And Still We Rise
Saturday, May 22
and Sunday, May 23
Click here to register. Options include:
- Whole conference – members:$110 / non-members: $160 (or $235 includes 1-year membership with the full conference) – includes 16 CEUs (see list below)
- Individual sessions – $10/unit for members, $17/unit for non members
16 Sessions Available – 1 CEU each unless otherwise specified. Click below for more details on each session
- Advocacy is Never Easy and Allyship is Never Enough: Our Ethical Duty as Counselors
- Clinical Psychopharmacology and Counseling Implications 2 sessions, 2 units
- Ethics and Advocacy: Working with Homeless LGBT Clients
- Black Boy Magic: Exploring the Intersectionality of Black and Brown Gay and Bisexual
- Mental Health in the Digital Age: Expanding Your Social Media Presence and Content
- Mothers of a Dying Breed: Cultural Considerations for Working with Mothers of Black Males
- COVID-19 and the State of Mental Health: Implications for Clinicians
- More Ethnicity More Gains
- Ethical Considerations for Practitioners Providing Off-Site Clinical Supervisions
- Multidisciplinary Psychoeducation: The bridge between the mental health gap and school
- Suicide 101: Essential Suicidal Assessment Skills for Clinicians
- Passing the NCMHCE with Confidence – A practice simulation review
- How to Create a Sex Positive Environment – 2 sessions, 2 units
- Through the Fire: Chaos and Confusion and the Power of Resiliency
Detailed Session Descriptions
Advocacy is Never Easy and Allyship is Never Enough: Our Ethical Duty as Counselors – Saturday 5/22 at 8:00 am Eastern
Presenter: David Julius Ford, Jr.
Target audience – counselors, clinicians, case managers, and students
This presentation provides counselors in various levels of development and in various areas the tools to advocate for Black clients and communities.
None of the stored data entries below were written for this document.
import Summits.ValiantsHypothesis.ValiantsHypothesis.Theorems.DivisionGapDefs
import Summits.ValiantsHypothesis.ValiantsHypothesis.Theorems.PerDivisionHard.Negative.PerLowDegreeRung
import Literature.Computability.AlgebraicComplexity.MonotoneStructure

/-!
# Crux `DivisionGap.PerDivisionHard` (stmt-ValiantsHypothesis-5065), line
`pair-descent-jss-endpoint` — stub `stub_torus` (step 0): WLOG the cofactor is torus-homogeneous

For every nonzero `h ∈ ℝ≥0[x_ij]` in the `n × n` matrix variables there is a nonzero `h'` all of
whose monomials have the same vector of row margins and the same vector of column margins
(`IsTorusHomogeneous h'`: `h'` is a semi-invariant of the torus `x_ij ↦ s_i t_j x_ij`, the
lineality space of the Birkhoff polytope `Newt(per_n)`), with `L(per_n · h') ≤ L(per_n · h)` and
`L(h') ≤ L(h)` in the tree's monotone fan-in-two `complexity` over the semiring `ℝ≥0`.

Proof (two initial-form steps; the trick of `ZeroOneTransfer/Negative/LowDegreeCofactor.lean`,
`exists_rows_topComponent`).  For a map `f : [n] × [n] → [n]` (first `f = Prod.fst`, rows; then
`f = Prod.snd`, columns) and a radix `B`, the digit weight `x_v ↦ B ^ (f v)` (for `f = Prod.fst`
this is the tree's `rowWeight B`) gives a monomial `m` the weight `Σ_i (mapDomain f m) i · B ^ i`
(`weight_digitWeight`) — the base-`B` number whose digits are the `f`-margins of `m`.  With
`B = deg p + 1` every digit of every monomial of `p` is `< B`, so the monomials of the top
component `top p` (all of the same, maximal, weight) have the same `f`-margins
(`eq_of_sum_mul_pow_eq`, base-`B` uniqueness).  The permanent is homogeneous for both digit
weights (each permutation monomial has one variable in each row and one in each column), so
`top (per · p) = per · top p` (`topComponent_mul`, `topComponent_eq_self_of_isWeightedHomogeneous`)
and initial forms are free for monotone circuits (`complexity_topComponent_le`); `top p ≠ 0`
(`topComponent_ne_zero`) and `supp (top p) ⊆ supp p` (`support_topComponent_subset`), so the
constancy of the row margins gained in the first step survives the second.  [folklore]
-/

noncomputable section

-- `Summit.ValiantsHypothesis.ValiantsHypothesis.…` is the tree's mandated single-conjunct layout
-- (Sub = Summit), so the duplicated namespace component is intended.
set_option linter.dupNamespace false

namespace Summit.ValiantsHypothesis.ValiantsHypothesis.Theorems.DivisionGapPerDivisionHard

open MvPolynomial Literature.Computability.AlgebraicComplexity
open Summit.ValiantsHypothesis.ValiantsHypothesis.Theorems.ZeroOneTransfer.Negative
open scoped NNReal

variable {n : ℕ}

/-! ### Digit weights: margins as base-`B` digits -/

/-- For the DIGIT WEIGHT `x_v ↦ B ^ (f v)` of a map `f` on the cells in radix `B` (for
`f = Prod.fst`: the row-lexicographic weight `rowWeight B`), the weight of a monomial is the
base-`B` number whose digits are its `f`-margins `(mapDomain f d) i = Σ_{f v = i} d v`.
[folklore] -/
theorem weight_digitWeight (f : Fin n × Fin n → Fin n) (B : ℕ) (d : (Fin n × Fin n) →₀ ℕ) :
    Finsupp.weight (fun v => B ^ ((f v : Fin n) : ℕ)) d =
      ∑ i : Fin n, Finsupp.mapDomain f d i * B ^ ((i : Fin n) : ℕ) := by
  rw [← Finsupp.sum_fintype (Finsupp.mapDomain f d) (fun i k => k * B ^ ((i : Fin n) : ℕ))
      fun _ => zero_mul _,
    Finsupp.sum_mapDomain_index (fun _ => zero_mul _) fun _ _ _ => add_mul _ _ _,
    Finsupp.weight_apply]
  simp only [smul_eq_mul]

/-- Margins of a monomial of `p` are at most `deg p`. [folklore] -/
theorem mapDomain_apply_le_totalDegree (f : Fin n × Fin n → Fin n)
    {p : MvPolynomial (Fin n × Fin n) ℝ≥0} {d : (Fin n × Fin n) →₀ ℕ} (hd : d ∈ p.support)
    (i : Fin n) : Finsupp.mapDomain f d i ≤ p.totalDegree :=
  ((Finsupp.le_degree i _).trans_eq (Finsupp.degree_mapDomain f d)).trans (le_totalDegree hd)

/-- **All monomials of the top digit-weight component (radix `deg p + 1`) have the same
`f`-margins** (base-`B` uniqueness of digit vectors). [folklore] -/
theorem mapDomain_eq_of_mem_support_topComponent (f : Fin n × Fin n → Fin n)
    (p : MvPolynomial (Fin n × Fin n) ℝ≥0) {d d' : (Fin n × Fin n) →₀ ℕ}
    (hd : d ∈ (topComponent (fun v => (p.totalDegree + 1) ^ ((f v : Fin n) : ℕ)) p).support)
    (hd' : d' ∈ (topComponent (fun v => (p.totalDegree + 1) ^ ((f v : Fin n) : ℕ)) p).support) :
    Finsupp.mapDomain f d = Finsupp.mapDomain f d' := by
  set B := p.totalDegree + 1
  set W : Fin n × Fin n → ℕ := fun v => B ^ ((f v : Fin n) : ℕ)
  have hw : ∀ e ∈ (topComponent W p).support,
      Finsupp.weight W e = weightedTotalDegree W p := by
    intro e he
    have := mem_support_iff.mp he
    rw [coeff_topComponent] at this
    by_contra hne
    exact this (if_neg hne)
  have hlt : ∀ e ∈ (topComponent W p).support, ∀ i, Finsupp.mapDomain f e i < B :=
    fun e he i =>
      Nat.lt_succ_of_le (mapDomain_apply_le_totalDegree f (support_topComponent_subset _ p he) i)
  exact DFunLike.coe_injective (eq_of_sum_mul_pow_eq (⇑(Finsupp.mapDomain f d))
    (⇑(Finsupp.mapDomain f d')) (hlt d hd) (hlt d' hd')
    (by rw [← weight_digitWeight, ← weight_digitWeight, hw d hd, hw d' hd']))

/-- The permanent is homogeneous for the digit weight of `f` whenever `f` enumerates `[n]` along
every permutation monomial (rows: `f = Prod.fst`; columns: `f = Prod.snd`): each permutation
monomial `x^{μ_π} = ∏_i x_{π i, i}` then weighs `Σ_a B ^ a`. [folklore] -/
theorem isWeightedHomogeneous_perPoly_digitWeight (f : Fin n × Fin n → Fin n) (B : ℕ)
    (hf : ∀ π : Equiv.Perm (Fin n),
      ∑ i : Fin n, B ^ ((f (π i, i) : Fin n) : ℕ) = ∑ a : Fin n, B ^ ((a : Fin n) : ℕ)) :
    IsWeightedHomogeneous (fun v => B ^ ((f v : Fin n) : ℕ)) (perPoly (Fin n) ℝ≥0)
      (∑ a : Fin n, B ^ ((a : Fin n) : ℕ)) := by
  classical
  rw [perPoly_eq_sum_monomial]
  refine IsWeightedHomogeneous.sum _ _ _ fun π _ => ?_
  refine isWeightedHomogeneous_monomial _ _ _ ?_
  rw [permMonomial, map_sum, ← hf π]
  refine Finset.sum_congr rfl fun i _ => ?_
  rw [Finsupp.weight_apply, Finsupp.sum_single_index (by simp)]
  simp

/-! ### One degeneration step along a lineality direction of the Birkhoff polytope -/

/-- **One torus step.**  For `p ≠ 0` the top component `p'` of `p` for the digit weight of `f`
(radix `deg p + 1`) is nonzero, has its support inside that of `p`, has constant `f`-margins,
and costs nothing: `L(per · p') ≤ L(per · p)` (the permanent is homogeneous, top components are
multiplicative and free over `ℝ≥0`) and `L(p') ≤ L(p)`. [folklore] -/
theorem exists_topComponent_const_margins (f : Fin n × Fin n → Fin n)
    (hf : ∀ (B : ℕ) (π : Equiv.Perm (Fin n)),
      ∑ i : Fin n, B ^ ((f (π i, i) : Fin n) : ℕ) = ∑ a : Fin n, B ^ ((a : Fin n) : ℕ))
    {p : MvPolynomial (Fin n × Fin n) ℝ≥0} (hp : p ≠ 0) :
    ∃ p' : MvPolynomial (Fin n × Fin n) ℝ≥0, p' ≠ 0 ∧ p'.support ⊆ p.support ∧
      (∀ m ∈ p'.support, ∀ m' ∈ p'.support, Finsupp.mapDomain f m = Finsupp.mapDomain f m') ∧
      complexity (perPoly (Fin n) ℝ≥0 * p') ≤ complexity (perPoly (Fin n) ℝ≥0 * p) ∧
      complexity p' ≤ complexity p := by
  set W : Fin n × Fin n → ℕ := fun v => (p.totalDegree + 1) ^ ((f v : Fin n) : ℕ)
  refine ⟨topComponent W p, topComponent_ne_zero W hp, support_topComponent_subset W p,
    fun m hm m' hm' => mapDomain_eq_of_mem_support_topComponent f p hm hm', ?_,
    complexity_topComponent_le W p⟩
  have := complexity_topComponent_le W (perPoly (Fin n) ℝ≥0 * p)
  rwa [topComponent_mul, topComponent_eq_self_of_isWeightedHomogeneous W
    (isWeightedHomogeneous_perPoly_digitWeight f _ (hf _))] at this

/-! ### The stub -/

/-- **`stub_torus` (step 0 of line `pair-descent-jss-endpoint` for `PerDivisionHard`).**  Every
nonzero cofactor `h ∈ ℝ≥0[x_ij]` may be replaced by a nonzero TORUS-HOMOGENEOUS `h'` (all
monomials share the row-margin vector and the column-margin vector) at no cost in either
monotone complexity: `L(per_n · h') ≤ L(per_n · h)` and `L(h') ≤ L(h)`.  Two initial-form steps
(`exists_topComponent_const_margins` for `Prod.fst`, then for `Prod.snd`; supports only shrink,
so the row margins stay constant), reading `r`, `c` off one monomial of `h'`. [folklore] -/
theorem stub_torus :
    ∀ (n : ℕ) (h : MvPolynomial (Fin n × Fin n) ℝ≥0), h ≠ 0 →
      ∃ h' : MvPolynomial (Fin n × Fin n) ℝ≥0, h' ≠ 0 ∧ IsTorusHomogeneous h' ∧
        complexity (perPoly (Fin n) ℝ≥0 * h') ≤ complexity (perPoly (Fin n) ℝ≥0 * h) ∧
        complexity h' ≤ complexity h := by
  intro n h hh
  -- row step: `per` is row-homogeneous since `i ↦ π i` is a bijection
  obtain ⟨h₁, hh₁, -, hrow, hle₁, hle₁'⟩ := exists_topComponent_const_margins Prod.fst
    (fun B π => Equiv.sum_comp π (fun a : Fin n => B ^ ((a : Fin n) : ℕ))) hh
  -- column step: `per` is column-homogeneous trivially
  obtain ⟨h₂, hh₂, hsub, hcol, hle₂, hle₂'⟩ :=
    exists_topComponent_const_margins Prod.snd (fun B π => rfl) hh₁
  obtain ⟨d₀, hd₀⟩ := exists_coeff_ne_zero hh₂
  have hd₀s : d₀ ∈ h₂.support := mem_support_iff.mpr hd₀
  refine ⟨h₂, hh₂, ⟨rowDegrees d₀, Finsupp.mapDomain Prod.snd d₀, fun m hm => ⟨?_, ?_⟩⟩,
    hle₂.trans hle₁, hle₂'.trans hle₁'⟩
  · exact hrow m (hsub hm) d₀ (hsub hd₀s)
  · exact hcol m hm d₀ hd₀s

end Summit.ValiantsHypothesis.ValiantsHypothesis.Theorems.DivisionGapPerDivisionHard

end
/-- Size bookkeeping of the birth composition: with `M = (log₂ n + c₁)^c₁`,
`(2^M + 2^M + n + 2)^c₂ ≤ 2^((log₂ n + c)^c)` for `c = c₁ + c₂ + 3` and every `n`. [folklore] -/
theorem qp_absorb (c₁ c₂ : ℕ) : ∃ c : ℕ, ∀ n : ℕ,
    (2 ^ ((Nat.log 2 n + c₁) ^ c₁) + 2 ^ ((Nat.log 2 n + c₁) ^ c₁) + n + 2) ^ c₂ ≤
      2 ^ ((Nat.log 2 n + c) ^ c) := by
  refine ⟨c₁ + c₂ + 3, fun n => ?_⟩
  have hn : n < 2 ^ (Nat.log 2 n + 1) := Nat.lt_pow_succ_log_self Nat.one_lt_two n
  generalize Nat.log 2 n = L at hn ⊢
  set M : ℕ := (L + c₁) ^ c₁ with hM
  set B : ℕ := L + (c₁ + c₂ + 3) with hB
  -- the base: `2^M + 2^M + n + 2 ≤ 2^(M + L + 3)`
  have h1 : 2 ^ M + 2 ^ M + n + 2 ≤ 2 ^ (M + L + 3) := by
    have hA : 2 ^ M ≤ 2 ^ (M + L + 1) := Nat.pow_le_pow_right (by norm_num) (by omega)
    have hL1 : 2 ^ (L + 1) ≤ 2 ^ (M + L + 1) := Nat.pow_le_pow_right (by norm_num) (by omega)
    have h4 : 2 ^ (M + L + 3) = 2 ^ (M + L + 1) * 4 := by
      rw [show M + L + 3 = (M + L + 1) + 2 by omega, pow_add]; norm_num
    have hone : 1 ≤ 2 ^ (L + 1) := Nat.one_le_two_pow
    omega
  -- the exponent: `(M + L + 3) * c₂ ≤ B ^ (c₁ + c₂ + 3)`
  have h2 : (M + L + 3) * c₂ ≤ B ^ (c₁ + c₂ + 3) := by
    have hB1 : 1 ≤ B := by omega
    have hB2 : 2 ≤ B := by omega
    have hMB : M ≤ B ^ (c₁ + c₂ + 1) :=
      calc M = (L + c₁) ^ c₁ := hM
        _ ≤ B ^ c₁ := Nat.pow_le_pow_left (by omega) _
        _ ≤ B ^ (c₁ + c₂ + 1) := Nat.pow_le_pow_right hB1 (by omega)
    have hLB : L + 3 ≤ B ^ (c₁ + c₂ + 1) :=
      calc L + 3 ≤ B := by omega
        _ = B ^ 1 := (pow_one B).symm
        _ ≤ B ^ (c₁ + c₂ + 1) := Nat.pow_le_pow_right hB1 (by omega)
    have hc₂B : c₂ ≤ B := by omega
    calc (M + L + 3) * c₂ ≤ (2 * B ^ (c₁ + c₂ + 1)) * B := Nat.mul_le_mul (by omega) hc₂B
      _ ≤ (B * B ^ (c₁ + c₂ + 1)) * B := Nat.mul_le_mul_right _ (Nat.mul_le_mul_right _ hB2)
      _ = B ^ (c₁ + c₂ + 3) := by ring
  calc (2 ^ M + 2 ^ M + n + 2) ^ c₂ ≤ (2 ^ (M + L + 3)) ^ c₂ := Nat.pow_le_pow_left h1 _
    _ = 2 ^ ((M + L + 3) * c₂) := (pow_mul 2 _ _).symm
    _ ≤ 2 ^ (B ^ (c₁ + c₂ + 3)) := Nat.pow_le_pow_right (by norm_num) h2

/-- **Birth composition**: provability (T_gen) and stability (L) give symmetry restoration at
quasi-polynomial total cost. [folklore] -/
theorem restorationQP_of_T_L : InvarianceProvableQP → StabilityOfProvableSymmetry → RestorationQP := by
  intro hT hL f hinv hVP
  obtain ⟨c₁, hc₁⟩ := hT f hinv hVP
  obtain ⟨c₂, hc₂⟩ := hL
  obtain ⟨c, hc⟩ := qp_absorb c₁ c₂
  refine ⟨c, fun n => ?_⟩
  obtain ⟨C, hCeval, hCsize, hCproofs⟩ := hc₁ n
  obtain ⟨G, hG, D, hDsym, hDeval, hDcard⟩ :=
    hc₂ n (2 ^ ((Nat.log 2 n + c₁) ^ c₁)) C hCproofs
  refine ⟨G, hG, D, hDsym, ?_, ?_⟩
  · rw [hDeval, hCeval]
  · calc Fintype.card G ≤ (C.size + 2 ^ ((Nat.log 2 n + c₁) ^ c₁) + n + 2) ^ c₂ := hDcard
      _ ≤ (2 ^ ((Nat.log 2 n + c₁) ^ c₁) + 2 ^ ((Nat.log 2 n + c₁) ^ c₁) + n + 2) ^ c₂ :=
          Nat.pow_le_pow_left (by omega) _
      _ ≤ 2 ^ ((Nat.log 2 n + c) ^ c) := hc n

/-- **S2⁗ ⇒ S2″** (cycle 2, PROVED by worker A): unfoldings invariant up to AC + units + constants give,
through the normalised AC-canonical symmetric circuit (S3⁗) and its straight-line layout (B-core″), a
poly-larger circuit with AC-invariant unfoldings (`Theorems.proofsToACEquiv_of_proofsToDistEquiv`). [folklore] -/
theorem proofsToACEquiv_of_dist : Registered.stub_proofsToDistEquiv → Registered.stub_proofsToACEquiv :=
  fun h => Summit.ValiantsHypothesis.ValiantsHypothesis.Theorems.proofsToACEquiv_of_proofsToDistEquiv h

/-- **L = S2⁗ ∘ S3⁗** directly (cycle 2): the distributivity-free form of the stability pair composes to
the birth stub L exactly as S2″ ∘ S3″ did. [folklore] -/
theorem stabilityOfProvableSymmetry_of_dist :
    Registered.stub_proofsToDistEquiv → Registered.stub_stabilityAtDistEquiv →
      StabilityOfProvableSymmetry := by
  rintro ⟨c₂, h₂⟩ ⟨c₃, h₃⟩
  refine ⟨(c₂ + 2) * c₃, fun n t C hC => ?_⟩
  obtain ⟨C', hC'eval, hC'size, hC'pf⟩ := h₂ n t C hC
  obtain ⟨G, hG, D, hDsym, hDeval, hDcard⟩ := h₃ n C' hC'pf
  refine ⟨G, hG, D, hDsym, hDeval.trans hC'eval, ?_⟩
  calc Fintype.card G ≤ (C'.size + n + 2) ^ c₃ := hDcard
    _ ≤ ((C.size + t + n + 2) ^ c₂ + n + 2) ^ c₃ :=
        Nat.pow_le_pow_left (by omega) _
    _ ≤ (C.size + t + n + 2) ^ ((c₂ + 2) * c₃) := poly_absorb c₂ c₃ _ t n C.one_le_size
Being an accomplice is an anti-racist strategy and will improve our level of advocacy for communities experiencing racism. The authors will discuss allyship and how it is grounded in white privilege and white fragility. The authors will discuss how counselors can move from being an ally to being an accomplice. Learning objectives:
- Participants will ground their advocacy in the ACA Code of Ethics.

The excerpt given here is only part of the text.